ASSIGNMENT :: Please return the entries, omitting and altering nothing.

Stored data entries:

import Literature.Probability.Percolation.KozmaNitzanPreFKG
import HarnessLib

/-!
# Kozma–Nitzan's "`0` close to `A`" theorem for monotone cluster properties (Theorem 8, event form), and the case `|A| = 2` (Theorem 7, event form)

Source: G. Kozma, S. Nitzan, *A reduction of the `θ(p_c) = 0` problem to a conjectured inequality*,
arXiv:2401.12397 (2024) [KozmaNitzan2024], §5.1
(pp. 31–32: monotone cluster properties, **Conjecture 4**, **Theorem 8**), with the tools of §2.2 and
§3.2 (Lemma 3, Lemma 5, Theorem 4 — reproduced for the connection events `{· ↔ b}` in
`KozmaNitzanPreFKG.lean`).  Everything in this file is proved (from the BHK theorems, via the event
forms `KNPreFKG.bhk_one_upper_lower` / `KNPreFKG.bhk_two_upper_lower`).

## Printed statements (arXiv:2401.12397, pp. 31–32)

§5.1 (p. 31): "Let `G` be a graph and let `f : G × {0,1}^{E(G)} → ℝ`. We say that `f` is a monotone
cluster property if it satisfies the following two requirements: (1) `f(v, ω)` depends only on `C_ω(v)`
the cluster of `v` in `ω`, and is increasing in it, i.e. if `C_ω(v) ⊆ C_ξ(v)` then `f(v, ω) ≤ f(v, ξ)`.
(2) if `{v, w} ∈ ω` then `f(v, ω) = f(w, ω)`."  (Here `C_ω(v) = {w : v ↔_ω w}`, p. 4 — the VERTEX cluster.)

**Conjecture 4** (p. 32): "For any graph `G`, any monotone cluster property `f`, any `A ⊂ G` and any
`0 ∈ G`, `E(f(0)·𝟙{0 ↔ A}) ≥ min_{a∈A} E(f(a)·𝟙{0 ↔ A})`."

**Theorem 8** (p. 32): "Conjecture 4 holds in any `G` in which `0` is an isolated vertex in `G ∖ A`,
for any `f`."  ("We omit the proof of these theorems, as they do not contain any ideas which we did
not already use in § 3.")

## What is reproduced, and how

The `{0,1}`-VALUED monotone cluster properties are exactly the indicators `f(v, ω) = 𝟙[P(C_ω(v))]` of a
monotone (upward closed) predicate `P` on vertex sets (requirement (2) is automatic: joined vertices have
the same cluster).  For these, Theorem 8 reads: if `0` is isolated in `G ∖ A` and `A ≠ ∅` then for some
`a ∈ A`, `P(P(C(a)), 0 ↔ A) ≤ P(P(C(0)), 0 ↔ A)` — `KozmaNitzan2024_thm8_event` below, proved along the
printed proof of Theorem 4 (pp. 13–14) with the connection event `{x ↔ b}` replaced by `{P(C(x))}`:

* `KozmaNitzan2024_lemma3_ii_cluster` — Lemma 3(ii) for a monotone cluster property: if
  `P(P(C(a₁))) ≤ P(P(C(a₂))) + δ` and `Q` is a decreasing event in the (edge) cluster of `a₁`, then
  `P(P(C(a₁)), Q) ≤ P(P(C(a₂)), Q) + δ` (BHK Thm. 1.3 inside `C_{a₁}`, Thm. 1.5 across `C_{a₂}`/`C_{a₁}`,
  given `{a₁ ↮ a₂}`; on `{a₁ ↔ a₂}` the two events coincide).
* `KozmaNitzan2024_lemma5_cluster` — Lemma 5 for a monotone cluster property: for `a, v ≠ 0`, `v ∈ B`,
  if `P_{G∖{0}}(P(C(a))) ≤ P_{G∖{0}}(P(C(v)))` then `P(P(C(a)), σ_B) ≤ P(P(C(0)), σ_B)`, `σ_B` the star
  event of Lemma 5.  Under `σ_B` the cluster of `0` is `{0} ∪ ⋃_{u ∈ B} C_{G∖0}(u)`; the cluster of `a`
  is `C_{G∖0}(a)` if `a ↮ B` off `0`, and is contained in `C(0)` otherwise (`KNPreFKG.walk_decomp`); on
  `G ∖ {0}`, Lemma 3(ii) with `Q = {a ↮ B}` gives `P(P(C(a)), a ↮ B) ≤ P(P(C(v)), a ↮ B) ≤
  P(P({0} ∪ C(B)), a ↮ B)`, and the star of `0` is independent of the pairs off `0`.
* `KozmaNitzan2024_thm7_event` — **Theorem 7** (p. 32: "Conjecture 4 holds when `|A| = 2`, for any
  `f`"; proof omitted in print) for `{0,1}`-valued monotone cluster properties, proved along the printed
  proof of Theorem 1 (pp. 7–8) with `{aᵢ ↔ b}` replaced by `{P(C(aᵢ))}`: subtract the common event
  `{0 ↔ aᵢ}` (on which `C(0) = C(aᵢ)`), then "BHK 4 times" given `{a₁ ↮ a₂}` (`KNPreFKG.clusterProp_pair`).
* `KozmaNitzan2024_thm8_event` — Theorem 8 for `{0,1}`-valued monotone cluster properties, by summing
  Lemma 5 over the stars `σ_B`, `∅ ≠ B ⊆ A` (`KNPreFKG.real_eq_sum_inter_starEvent`), with `a₀ ∈ A`
  minimising `P_{G∖{0}}(P(C(a)))`.

General form: the printed Theorems 7 and 8 for REAL-valued monotone cluster properties `f`
(conclusion `E(f(0)𝟙{0↔A}) ≥ min_a E(f(a)𝟙{0↔A})`) are proved in the companion file
`KozmaNitzanClusterPropertyReal.lean` (which imports this one): `KozmaNitzan2024_lemma3_ii_real`,
`KozmaNitzan2024_lemma5_real`, `KozmaNitzan2024_thm8_real`, `KozmaNitzan2024_thm7_real` (integrals in
place of probabilities along the same printed proofs), the printed generality
`KozmaNitzan2024_thm8_clusterProperty` / `KozmaNitzan2024_thm7_clusterProperty` (`f(v,ω) = F(C_ω(v))`, `F`
increasing along nonempty vertex sets), and the instance `f(v,ω) = |C_ω(v) ∩ A|`
(`KozmaNitzan2024_thm8_relayCount`, `KozmaNitzan2024_thm7_relayCount`).

Transcription (as in `KozmaNitzanPreFKG.lean`): finite weighted graph = `w : Sym2 V → [0,1]` on a
finite vertex type, `μ = prodBernoulli w`, `C_ω(x) = openCluster ω x`, "`0` isolated in `G ∖ A`" =
`∀ u ≠ 0, u ∉ A → w s(0,u) = 0`, `P_{G∖{0}}(P(C(x)))` = `μ {ω | P {y | ω ∈ openConnIn {0}ᶜ x y}}` (the
cluster of `x` in the graph with `0` deleted is the set of vertices joined to `x` by an open path avoiding
`0`), `σ_B = starEvent 0 B`.

## A consequence

With `P(S) = (k ≤ |S ∩ A|)` Theorem 8 gives `P(|C(a₀) ∩ A| ≥ k, 0 ↔ A) ≤ P(|C(0) ∩ A| ≥ k)`, i.e. a
cumulative isolation lemma `∃ a ∈ A, P(1 ≤ |C(0)∩A| ≤ j) ≤ P(|C(a)∩A| ≤ j)` on every weighted graph
whose observer `0` is joined only to vertices of `A`.
-/

noncomputable section

open MeasureTheory Set
open Literature.Probability.LatticeModels (prodBernoulli)

namespace Literature.Probability.Percolation

variable {V : Type*}

namespace KNPreFKG

/-! ### Monotone cluster properties read off the open edge cluster -/

/-- The vertex cluster from the edge cluster: `C(s) = {a | a = s ∨ ∃ e ∈ C_s, a ∈ e}`.
[cite: VandenbergHaggstromKahn2005, §1 p. 3] -/
theorem openCluster_eq_setOf_openEdgeCluster (ω : BondConfig V) (s : V) :
    openCluster ω s = {a | a = s ∨ ∃ e ∈ openEdgeCluster ω s, a ∈ e} := by
  ext a
  exact reachable_iff_exists_mem_openEdgeCluster ω s a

SOLVED EXERCISE ::
import Literature.Probability.Percolation.KozmaNitzanPreFKG
import HarnessLib

/-!
# Kozma–Nitzan's "`0` close to `A`" theorem for monotone cluster properties (Theorem 8, event form), and the case `|A| = 2` (Theorem 7, event form)

Source: G. Kozma, S. Nitzan, *A reduction of the `θ(p_c) = 0` problem to a conjectured inequality*,
arXiv:2401.12397 (2024) [KozmaNitzan2024], §5.1
(pp. 31–32: monotone cluster properties, **Conjecture 4**, **Theorem 8**), with the tools of §2.2 and
§3.2 (Lemma 3, Lemma 5, Theorem 4 — reproduced for the connection events `{· ↔ b}` in
`KozmaNitzanPreFKG.lean`).  Everything in this file is proved (from the BHK theorems, via the event
forms `KNPreFKG.bhk_one_upper_lower` / `KNPreFKG.bhk_two_upper_lower`).

## Printed statements (arXiv:2401.12397, pp. 31–32)

§5.1 (p. 31): "Let `G` be a graph and let `f : G × {0,1}^{E(G)} → ℝ`. We say that `f` is a monotone
cluster property if it satisfies the following two requirements: (1) `f(v, ω)` depends only on `C_ω(v)`
the cluster of `v` in `ω`, and is increasing in it, i.e. if `C_ω(v) ⊆ C_ξ(v)` then `f(v, ω) ≤ f(v, ξ)`.
(2) if `{v, w} ∈ ω` then `f(v, ω) = f(w, ω)`."  (Here `C_ω(v) = {w : v ↔_ω w}`, p. 4 — the VERTEX cluster.)

**Conjecture 4** (p. 32): "For any graph `G`, any monotone cluster property `f`, any `A ⊂ G` and any
`0 ∈ G`, `E(f(0)·𝟙{0 ↔ A}) ≥ min_{a∈A} E(f(a)·𝟙{0 ↔ A})`."

**Theorem 8** (p. 32): "Conjecture 4 holds in any `G` in which `0` is an isolated vertex in `G ∖ A`,
for any `f`."  ("We omit the proof of these theorems, as they do not contain any ideas which we did
not already use in § 3.")

## What is reproduced, and how

The `{0,1}`-VALUED monotone cluster properties are exactly the indicators `f(v, ω) = 𝟙[P(C_ω(v))]` of a
monotone (upward closed) predicate `P` on vertex sets (requirement (2) is automatic: joined vertices have
the same cluster).  For these, Theorem 8 reads: if `0` is isolated in `G ∖ A` and `A ≠ ∅` then for some
`a ∈ A`, `P(P(C(a)), 0 ↔ A) ≤ P(P(C(0)), 0 ↔ A)` — `KozmaNitzan2024_thm8_event` below, proved along the
printed proof of Theorem 4 (pp. 13–14) with the connection event `{x ↔ b}` replaced by `{P(C(x))}`:

* `KozmaNitzan2024_lemma3_ii_cluster` — Lemma 3(ii) for a monotone cluster property: if
  `P(P(C(a₁))) ≤ P(P(C(a₂))) + δ` and `Q` is a decreasing event in the (edge) cluster of `a₁`, then
  `P(P(C(a₁)), Q) ≤ P(P(C(a₂)), Q) + δ` (BHK Thm. 1.3 inside `C_{a₁}`, Thm. 1.5 across `C_{a₂}`/`C_{a₁}`,
  given `{a₁ ↮ a₂}`; on `{a₁ ↔ a₂}` the two events coincide).
* `KozmaNitzan2024_lemma5_cluster` — Lemma 5 for a monotone cluster property: for `a, v ≠ 0`, `v ∈ B`,
  if `P_{G∖{0}}(P(C(a))) ≤ P_{G∖{0}}(P(C(v)))` then `P(P(C(a)), σ_B) ≤ P(P(C(0)), σ_B)`, `σ_B` the star
  event of Lemma 5.  Under `σ_B` the cluster of `0` is `{0} ∪ ⋃_{u ∈ B} C_{G∖0}(u)`; the cluster of `a`
  is `C_{G∖0}(a)` if `a ↮ B` off `0`, and is contained in `C(0)` otherwise (`KNPreFKG.walk_decomp`); on
  `G ∖ {0}`, Lemma 3(ii) with `Q = {a ↮ B}` gives `P(P(C(a)), a ↮ B) ≤ P(P(C(v)), a ↮ B) ≤
  P(P({0} ∪ C(B)), a ↮ B)`, and the star of `0` is independent of the pairs off `0`.
* `KozmaNitzan2024_thm7_event` — **Theorem 7** (p. 32: "Conjecture 4 holds when `|A| = 2`, for any
  `f`"; proof omitted in print) for `{0,1}`-valued monotone cluster properties, proved along the printed
  proof of Theorem 1 (pp. 7–8) with `{aᵢ ↔ b}` replaced by `{P(C(aᵢ))}`: subtract the common event
  `{0 ↔ aᵢ}` (on which `C(0) = C(aᵢ)`), then "BHK 4 times" given `{a₁ ↮ a₂}` (`KNPreFKG.clusterProp_pair`).
* `KozmaNitzan2024_thm8_event` — Theorem 8 for `{0,1}`-valued monotone cluster properties, by summing
  Lemma 5 over the stars `σ_B`, `∅ ≠ B ⊆ A` (`KNPreFKG.real_eq_sum_inter_starEvent`), with `a₀ ∈ A`
  minimising `P_{G∖{0}}(P(C(a)))`.

General form: the printed Theorems 7 and 8 for REAL-valued monotone cluster properties `f`
(conclusion `E(f(0)𝟙{0↔A}) ≥ min_a E(f(a)𝟙{0↔A})`) are proved in the companion file
`KozmaNitzanClusterPropertyReal.lean` (which imports this one): `KozmaNitzan2024_lemma3_ii_real`,
`KozmaNitzan2024_lemma5_real`, `KozmaNitzan2024_thm8_real`, `KozmaNitzan2024_thm7_real` (integrals in
place of probabilities along the same printed proofs), the printed generality
`KozmaNitzan2024_thm8_clusterProperty` / `KozmaNitzan2024_thm7_clusterProperty` (`f(v,ω) = F(C_ω(v))`, `F`
increasing along nonempty vertex sets), and the instance `f(v,ω) = |C_ω(v) ∩ A|`
(`KozmaNitzan2024_thm8_relayCount`, `KozmaNitzan2024_thm7_relayCount`).

Transcription (as in `KozmaNitzanPreFKG.lean`): finite weighted graph = `w : Sym2 V → [0,1]` on a
finite vertex type, `μ = prodBernoulli w`, `C_ω(x) = openCluster ω x`, "`0` isolated in `G ∖ A`" =
`∀ u ≠ 0, u ∉ A → w s(0,u) = 0`, `P_{G∖{0}}(P(C(x)))` = `μ {ω | P {y | ω ∈ openConnIn {0}ᶜ x y}}` (the
cluster of `x` in the graph with `0` deleted is the set of vertices joined to `x` by an open path avoiding
`0`), `σ_B = starEvent 0 B`.

## A consequence

With `P(S) = (k ≤ |S ∩ A|)` Theorem 8 gives `P(|C(a₀) ∩ A| ≥ k, 0 ↔ A) ≤ P(|C(0) ∩ A| ≥ k)`, i.e. a
cumulative isolation lemma `∃ a ∈ A, P(1 ≤ |C(0)∩A| ≤ j) ≤ P(|C(a)∩A| ≤ j)` on every weighted graph
whose observer `0` is joined only to vertices of `A`.
-/

noncomputable section

open MeasureTheory Set
open Literature.Probability.LatticeModels (prodBernoulli)

namespace Literature.Probability.Percolation

variable {V : Type*}

namespace KNPreFKG

/-! ### Monotone cluster properties read off the open edge cluster -/

/-- The vertex cluster from the edge cluster: `C(s) = {a | a = s ∨ ∃ e ∈ C_s, a ∈ e}`.
[cite: VandenbergHaggstromKahn2005, §1 p. 3] -/
theorem openCluster_eq_setOf_openEdgeCluster (ω : BondConfig V) (s : V) :
    openCluster ω s = {a | a = s ∨ ∃ e ∈ openEdgeCluster ω s, a ∈ e} := by
  ext a
  exact reachable_iff_exists_mem_openEdgeCluster ω s a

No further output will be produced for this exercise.